__What to produce__
Once the line with "T3Family) (θ : ℝ), 0 < θ ∧" is found in the data, output it and each following line exactly, up to and including the line with "-- the family", and nothing before or after.

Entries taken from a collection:
_ _ _ _ _ _ _

import Summits.QuantumFields.YangMills.Theorems.FluctuationComparisonRegPrIntLS2BetaSmallBondGaugeCurvatureFloor
import HarnessLib

/-!
# S2β · D-GUARD, UPPER SIDE — NO VOLUME-UNIFORM SMALL-BOND GAUGE WITH A THRESHOLD LINEAR IN THE PLAQUETTE SIZE: the kernel form of «the target order is `√θ`, not `θ`»
# (UV3-NODE §114.3), a forty-line corollary of px17 g23's curvature floor ✓`…SmallBondGaugeCurvatureFloor.not_smallBond_supplier_T3`

Cell `ym3-torus` (YM ladder rung R3 = continuum `SU(2)` Yang–Mills on the three-torus at fixed lattice data — a RUNG: NOT d = 4, NOT infinite volume, NOT a mass gap,
NOT Clay).  Width seat `ym-ust-20520-w4` (gen 28) on crux `stmt-QuantumFields-20520` (`FluctuationComparisonRegPrIntL`; registry `Lines/semiclassical_s2beta.lean` UNTOUCHED, 0∕5),
count-neutral, DEFINITION-FREE, default heartbeats; `--kind proof --supports stmt-QuantumFields-20520 --as helper`.  NAMED by LEAD w3 g29 №32 (3) «(y) GO» (STATUS
2026-08-31T23:35:57Z) after DESK RULING №117 «ONE DISC WITNESS, ONE PEN» (px17 g23 holds the witness file (W1) = ✓`…SmallBondGaugeCurvatureFloor`; this file is its follow-up, not a
second witness).

WHAT.  (W1) proves, for every torus `F.P J` with `N` sites per direction and all `k, s` with `4ks² ≤ N`: some datum with all plaquettes within any `θ > 2πk∕N` of `1` has, in EVERY
gauge, a bond of arc `≥ ks∕N`; so a supplier promising bonds `≤ s₀` fails once `s₀ < ks∕N`.  Reading `k = 1`, `N ≈ 4s²`, `θ ≈ 4π∕N`: the floor is `≈ √θ∕(4√π)` while a LINEAR
threshold offers only `C·θ ≈ 4πC∕N` — smaller as soon as `s > 4πC`.  THIS FILE fixes that arithmetic once:
* `two_mul_three_pow_gt` — `4s² < 2·3^{2s²}` (the family `⟨3, 2s²⟩` is large enough);
* ★ `exists_family_linear_supplier_fails (C)` — for EVERY real `C` an explicit family `F = ⟨3, 2s²⟩`, `s = ⌈4πC⌉₊ + 1`, the height `J = 0` and the threshold `θ = 4π∕N` (`N = 2·3^{2s²}`)
  at which «every `PlaqSmall θ` datum has a gauge copy with all bond arcs `≤ C·θ`» is FALSE;
* ★★★ `not_linear_smallBond_supplier` — hence **`¬ ∃ C, ∀ (F : T3Family) (J : ℕ) (θ > 0) (V : GaugeField (F.P J) 0 SU2), PlaqSmall θ V → ∃ u, ∀ e, ‖logVec (su2Quat ((u•V) e))‖ ≤ C·θ`**:
  no volume-uniform small-bond gauge supplier has a target threshold LINEAR in the plaquette window (the order must be at least `√θ`);
* ★ `not_linear_smallBond_supplier_dist1` — the same in the `dist1` currency (`arc ≤ (π∕2)·dist1`, ✓`norm_logVec_le_pi_div_two_mul_dist1`).
DOMAIN SENTENCE (DESK RULING №115 (R5)): an UPPER-side necessary condition on the target threshold of any `hsupp` supplier, at every `(F.m, J)`; it supplies nothing and refutes no
landed declaration (px12's N∕Q∕S, the knits, the WLOG doors, (W1) itself are untouched — (W1) is USED).  At the chain's windows (`θ_J ≲ 10⁻⁵` against `s₀ = 1∕128`) the `√θ` law is
not binding; the planner reads the regime (G1′ ∕ (P4) ∕ (P5)).

HONEST.  Arithmetic over a landed theorem; nothing of Bałaban's renormalisation-group analysis is asserted, proved or refuted ([Balaban1985RegularSpaces] Lemma 1 p.79 ∕ (1.29) p.81 ∕
Thm 2 p.83 are LOCAL axial∕Landau gauges on cubes, never a global torus gauge — not contradicted); `hsupp`, hARC⁗, hDBX⁗, (LS), G1′ are HYPOTHESES ∕ planner items; GAP♯∘
(`stub_uniformFibreGapOrbit`, registry 3732b7df UNTOUCHED, 0∕5), the five registered stubs, S2β, crux 20520, 19936, 19200, `YM3TorusSU2` NOT proved; no registered stub closed;
rung R3 = SU(2) YM₃ on T³ — NOT d = 4, NOT infinite volume, NOT a mass gap, NOT Clay; the Yang–Mills mass gap is NOT proved.  Axioms standard.

References: T. Bałaban, CMP **99** (1985) 75–102 [Balaban1985RegularSpaces] (Lemma 1 p.79, (1.29) p.81, Thm 2 p.83); CMP **98** (1985) 17–51 [Balaban1985Averaging] ((8)–(9) pp.18–19).
-/

set_option autoImplicit false

noncomputable section

namespace Summit.QuantumFields.YangMills.Theorems.FluctuationComparisonRegPrIntLS2BetaSmallBondGaugeLinearSupplierFalse

open scoped Real
open Literature.MathematicalPhysics.QuantumLattice (su2Quat)
open Literature.MathematicalPhysics.QuantumFieldTheory.Balaban1983to89
open T4CubeChartGnomonic (SU2)
open T3ContinuumYM3Torus (T3Family)
open T4ExpWindowSmallField (logVec)
open Summit.QuantumFields.YangMills.Theorems.FluctuationComparisonRegPrIntLS2BetaSmallBondGaugeToronObstruction (sitesPerDir_run_zero)
open Summit.QuantumFields.YangMills.Theorems.FluctuationComparisonRegPrIntLS2BetaSmallBondGaugeCurvatureFloor (not_smallBond_supplier_T3)
open Summit.QuantumFields.YangMills.Theorems.FluctuationComparisonRegPrIntLS2BetaDistributedHolonomySU2 (norm_logVec_le_pi_div_two_mul_dist1)

/-- The volume of the witness family: `4s² < 2·3^{2s²}`. [folklore] -/
theorem two_mul_three_pow_gt (s : ℕ) : 4 * s ^ 2 < 2 * 3 ^ (2 * s ^ 2) := by
  have h : 2 * s ^ 2 < 3 ^ (2 * s ^ 2) := Nat.lt_pow_self (by norm_num)
  omega

/-- ★ **FOR EVERY `C` AN EXPLICIT FAILURE OF THE LINEAR SUPPLIER**: with `s := ⌈4πC⌉₊ + 1`, the family `F := ⟨3, 2s²⟩` (`N = 2·3^{2s²} ≥ 4s²` sites per direction on its unit
lattice of run `0`) and `θ := 4π∕N`, it is FALSE that every `PlaqSmall θ` datum on `F.P 0` has a gauge copy with all bond arcs `≤ C·θ` ((W1) ✓`not_smallBond_supplier_T3` at `k = 1`:
the curvature floor `s∕N` beats `C·θ = 4πC∕N`). [cite: Balaban1985RegularSpaces, Lemma 1 p.79, (1.29) p.81] -/
theorem exists_family_linear_supplier_fails (C : ℝ) :
    ∃ (F : T3Family) (θ : ℝ), 0 < θ ∧
      ¬ ∀ V : GaugeField (F.P 0) 0 SU2, PlaqSmall θ V →
          ∃ u : GaugeTransf (F.P 0) 0 SU2, ∀ e : PBond (F.P 0) 0, ‖logVec (su2Quat (GaugeField.gaugeAct u V e))‖ ≤ C * θ := by
  have hπ := Real.pi_pos
  -- the square size `s` with `4πC < s`
  set s : ℕ := ⌈4 * π * C⌉₊ + 1 with hsdef
  have hs : 0 < s := by omega
  have hCs : 4 * π * C < (s : ℝ) := by
    have h1 : 4 * π * C ≤ (⌈4 * π * C⌉₊ : ℝ) := Nat.le_ceil _
    have h2 : ((⌈4 * π * C⌉₊ : ℕ) : ℝ) + 1 = (s : ℝ) := by rw [hsdef]; push_cast; ring
    linarith
  -- the family `⟨3, 2s²⟩` at height `0`: `N = 2·3^{2s²} > 4s²`
  have hm : 1 ≤ 2 * s ^ 2 := by nlinarith
  let F : T3Family := ⟨3, ⟨by decide, by decide⟩, 2 * s ^ 2, hm⟩
  have hN : (F.P 0).sitesPerDir 0 = 2 * 3 ^ (2 * s ^ 2) := sitesPerDir_run_zero F
  have hks : 4 * 1 * s ^ 2 ≤ (F.P 0).sitesPerDir 0 := by
    rw [hN]; have := two_mul_three_pow_gt s; omega
  have hNpos : (0 : ℝ) < ((F.P 0).sitesPerDir 0 : ℝ) := by
    rw [hN]; positivity
  -- the window `θ = 4π∕N` and the linear threshold `C·θ < s∕N`
  refine ⟨F, 4 * π / ((F.P 0).sitesPerDir 0 : ℝ), by positivity, ?_⟩
  have hθ : 2 * π * (1 : ℕ) / ((F.P 0).sitesPerDir 0 : ℝ) < 4 * π / ((F.P 0).sitesPerDir 0 : ℝ) := by
    rw [Nat.cast_one, mul_one]
    exact div_lt_div_of_pos_right (by linarith) hNpos
  have hs₀ : C * (4 * π / ((F.P 0).sitesPerDir 0 : ℝ)) < ((1 : ℕ) * s : ℝ) / ((F.P 0).sitesPerDir 0 : ℝ) := by
    rw [Nat.cast_one, one_mul, ← mul_div_assoc]
    exact div_lt_div_of_pos_right (by linarith) hNpos
  exact not_smallBond_supplier_T3 F 0 hs hks hθ hs₀

/-- ★★★ **NO VOLUME-UNIFORM SMALL-BOND GAUGE SUPPLIER WITH A THRESHOLD LINEAR IN THE PLAQUETTE WINDOW (arc currency)** — «the target order is `√θ`, not `θ`».
[cite: Balaban1985RegularSpaces, Lemma 1 p.79, (1.29) p.81, Thm 2 p.83] -/
theorem not_linear_smallBond_supplier :
    ¬ (∃ C : ℝ, ∀ (F : T3Family) (J : ℕ) (θ : ℝ), 0 < θ → ∀ V : GaugeField (F.P J) 0 SU2, PlaqSmall θ V →
        ∃ u : GaugeTransf (F.P J) 0 SU2, ∀ e : PBond (F.P J) 0, ‖logVec (su2Quat (GaugeField.gaugeAct u V e))‖ ≤ C * θ) := by
  rintro ⟨C, hC⟩
  obtain ⟨F, θ, hθ, hfail⟩ := exists_family_linear_supplier_fails C
  exact hfail (hC F 0 θ hθ)

/-- ★ **THE SAME IN THE `dist1` CURRENCY** (`arc ≤ (π∕2)·dist1` on `SU(2)`, ✓`norm_logVec_le_pi_div_two_mul_dist1`): no `C` with all gauged bonds `dist1 ≤ C·θ`.
[cite: Balaban1985RegularSpaces, Lemma 1 p.79, (1.29) p.81; Balaban1985Averaging, (19)-(20) p.21] -/
theorem not_linear_smallBond_supplier_dist1 :
    ¬ (∃ C : ℝ, ∀ (F : T3Family) (J : ℕ) (θ : ℝ), 0 < θ → ∀ V : GaugeField (F.P J) 0 SU2, PlaqSmall θ V →
        ∃ u : GaugeTransf (F.P J) 0 SU2, ∀ e : PBond (F.P J) 0, dist1 (GaugeField.gaugeAct u V e) ≤ C * θ) := by
  rintro ⟨C, hC⟩
  refine not_linear_smallBond_supplier ⟨π / 2 * C, fun F J θ hθ V hV => ?_⟩
  obtain ⟨u, hu⟩ := hC F J θ hθ V hV
  refine ⟨u, fun e => ?_⟩
  have h := norm_logVec_le_pi_div_two_mul_dist1 (GaugeField.gaugeAct u V e)
  have hπ := Real.pi_pos
  nlinarith [hu e, GaugeGroup.dist1_nonneg (GaugeField.gaugeAct u V e)]

end Summit.QuantumFields.YangMills.Theorems.FluctuationComparisonRegPrIntLS2BetaSmallBondGaugeLinearSupplierFalse

end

_ _ _ _ _ _ _

__Your solution__
    ∃ (F : T3Family) (θ : ℝ), 0 < θ ∧
      ¬ ∀ V : GaugeField (F.P 0) 0 SU2, PlaqSmall θ V →
          ∃ u : GaugeTransf (F.P 0) 0 SU2, ∀ e : PBond (F.P 0) 0, ‖logVec (su2Quat (GaugeField.gaugeAct u V e))‖ ≤ C * θ := by
  have hπ := Real.pi_pos
  -- the square size `s` with `4πC < s`
  set s : ℕ := ⌈4 * π * C⌉₊ + 1 with hsdef
  have hs : 0 < s := by omega
  have hCs : 4 * π * C < (s : ℝ) := by
    have h1 : 4 * π * C ≤ (⌈4 * π * C⌉₊ : ℝ) := Nat.le_ceil _
    have h2 : ((⌈4 * π * C⌉₊ : ℕ) : ℝ) + 1 = (s : ℝ) := by rw [hsdef]; push_cast; ring
    linarith
  -- the family `⟨3, 2s²⟩` at height `0`: `N = 2·3^{2s²} > 4s²`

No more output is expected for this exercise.